• [Exercise instructions]:
The lines to reproduce from the material below are those from the one containing "and a coordinate" through the one containing "of the fibre", both included; write them out exactly and add nothing.

══════════════════════════════

import Summits.Parity.GeneralizedHardyLittlewood.Theorems.LeeYangFibresHyperbolicityClipsParityNewton
import Summits.Parity.GeneralizedHardyLittlewood.Theorems.LeeYangFibresHyperbolicityClipsParityInterp
import Summits.Parity.GeneralizedHardyLittlewood.Theorems.LeeYangFibresHyperbolicityClipsParityFibreAlgebra

/-!
# Route `LeeYangFibres`, support `HyperbolicityClipsParity` (stmt-Parity-14114): the fibre clipping lemma

Helper file 4/·. For ONE scale `N`, system and body — i.e. for fixed cell data `C_j ≥ 0`
(`j ∈ [1,u]^t`), Walsh amplitudes `θ_S` (`|θ_S| ≤ 2`), model densities `a_n ≥ 0` and main-term
scale `M > 0` with `|C_j - W_θ(j) M ∏_k a_{j_k}| ≤ E₀` (the cell-parity law), and a coordinate
`i` all of whose fibre polynomials `ζ ↦ ∑_j C_j ζ^{j_i} ∏_{k ≠ i} w_k^{j_k}` (`w ∈ (0,1]^t`) are
real-rooted (fibre hyperbolicity) — we prove:

* `beta_bound`: for every frozen `w`, the odd part `β(w) = ∑_{T ⊆ U} θ_{T ∪ {i}} ∏_{k ∈ U} G_T(k,w_k)`
  of the fibre main term is clipped, `|β(w)| ≤ (2^t δ + ε') ∏_{k ∈ U} F(w_k)`, where `δ` is the
  log-concavity margin of the model at an odd and an even bulk index and `ε'` measures `E₀`
  against the main term (Newton at the two bulk indices, `clip_abs_sub_le`);
* `fibre_clip`: frozen fugacities in `{a₁/3, 1}` realise the grid `{ρ(a₁/3), ρ(1)}^U`, `ρ = F̃/F`
  (`ρ(a₁/3) ≥ 1/2`, `|ρ(1)| ≤ 1/4` by parity balance); interpolation gives
  `|θ_{T ∪ {i}}| ≤ 8^{t-1} (2^t δ + ε')`. No named facts are used.
-/

namespace Summit.Parity.GeneralizedHardyLittlewood.Theorems.HyperbolicityClipsParity

open Finset

/-! ## The fibre polynomial: real roots, Newton, decomposition, error -/

/-- The fibre polynomial of `FibreHyperbolicity` is `∑_j (C_j ∏_{k ≠ i} w_k^{j_k}) ζ^{j_i}`. -/
theorem fibre_roots_real {t u : ℕ} (i : Fin t) (C : (Fin t → ℕ) → ℝ) (w : Fin t → ℝ)
    (hhyp : ∀ z : ℂ, (∑ j ∈ Fintype.piFinset (fun _ : Fin t => Finset.Icc 1 u),
      (C j : ℂ) * ∏ k, (if k = i then z else ((w k : ℝ) : ℂ)) ^ (j k)) = 0 → z.im = 0) :
    ∀ z : ℂ, (∑ j ∈ Fintype.piFinset (fun _ : Fin t => Finset.Icc 1 u),
      ((C j * ∏ k ∈ Finset.univ.erase i, w k ^ (j k) : ℝ) : ℂ) * z ^ (j i)) = 0 → z.im = 0 := by
  intro z hz
  apply hhyp z
  rw [← hz]
  refine Finset.sum_congr rfl fun j _ => ?_
  rw [← Finset.mul_prod_erase Finset.univ _ (Finset.mem_univ i), if_pos rfl]
  have : ∏ k ∈ Finset.univ.erase i, (if k = i then z else ((w k : ℝ) : ℂ)) ^ (j k) =
      ∏ k ∈ Finset.univ.erase i, ((w k : ℝ) : ℂ) ^ (j k) :=
    Finset.prod_congr rfl fun k hk => by rw [if_neg (Finset.ne_of_mem_erase hk)]
  rw [this]
  push_cast
  ring

/-- **Newton on a fibre**: the fibre coefficients `p_m = ∑_{j_i = m} C_j ∏_{k ≠ i} w_k^{j_k}`
satisfy `p_k p_{k+2} ≤ p_{k+1}²`. -/
theorem fibre_newton {t u : ℕ} (i : Fin t) (C : (Fin t → ℕ) → ℝ) (hC : ∀ j, 0 ≤ C j)
    (w : Fin t → ℝ) (hw : ∀ k, 0 < w k ∧ w k ≤ 1)
    (hhyp : ∀ z : ℂ, (∑ j ∈ Fintype.piFinset (fun _ : Fin t => Finset.Icc 1 u),
      (C j : ℂ) * ∏ k, (if k = i then z else ((w k : ℝ) : ℂ)) ^ (j k)) = 0 → z.im = 0) (k : ℕ) :
    (∑ j ∈ (Fintype.piFinset fun _ : Fin t => Finset.Icc 1 u).filter (fun j => j i = k),
        C j * ∏ l ∈ Finset.univ.erase i, w l ^ (j l)) *
      (∑ j ∈ (Fintype.piFinset fun _ : Fin t => Finset.Icc 1 u).filter (fun j => j i = k + 2),
        C j * ∏ l ∈ Finset.univ.erase i, w l ^ (j l)) ≤
      (∑ j ∈ (Fintype.piFinset fun _ : Fin t => Finset.Icc 1 u).filter (fun j => j i = k + 1),
        C j * ∏ l ∈ Finset.univ.erase i, w l ^ (j l)) ^ 2 :=
  newton_filter_sum_sq _ (fun j => C j * ∏ l ∈ Finset.univ.erase i, w l ^ (j l)) (fun j => j i)
    (fun j _ => mul_nonneg (hC j) (Finset.prod_nonneg fun l _ => pow_nonneg (hw l).1.le _))
    (fibre_roots_real i C w hhyp) k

══════════════════════════════

• [Written response]:
scale `M > 0` with `|C_j - W_θ(j) M ∏_k a_{j_k}| ≤ E₀` (the cell-parity law), and a coordinate
`i` all of whose fibre polynomials `ζ ↦ ∑_j C_j ζ^{j_i} ∏_{k ≠ i} w_k^{j_k}` (`w ∈ (0,1]^t`) are
real-rooted (fibre hyperbolicity) — we prove:

* `beta_bound`: for every frozen `w`, the odd part `β(w) = ∑_{T ⊆ U} θ_{T ∪ {i}} ∏_{k ∈ U} G_T(k,w_k)`
  of the fibre main term is clipped, `|β(w)| ≤ (2^t δ + ε') ∏_{k ∈ U} F(w_k)`, where `δ` is the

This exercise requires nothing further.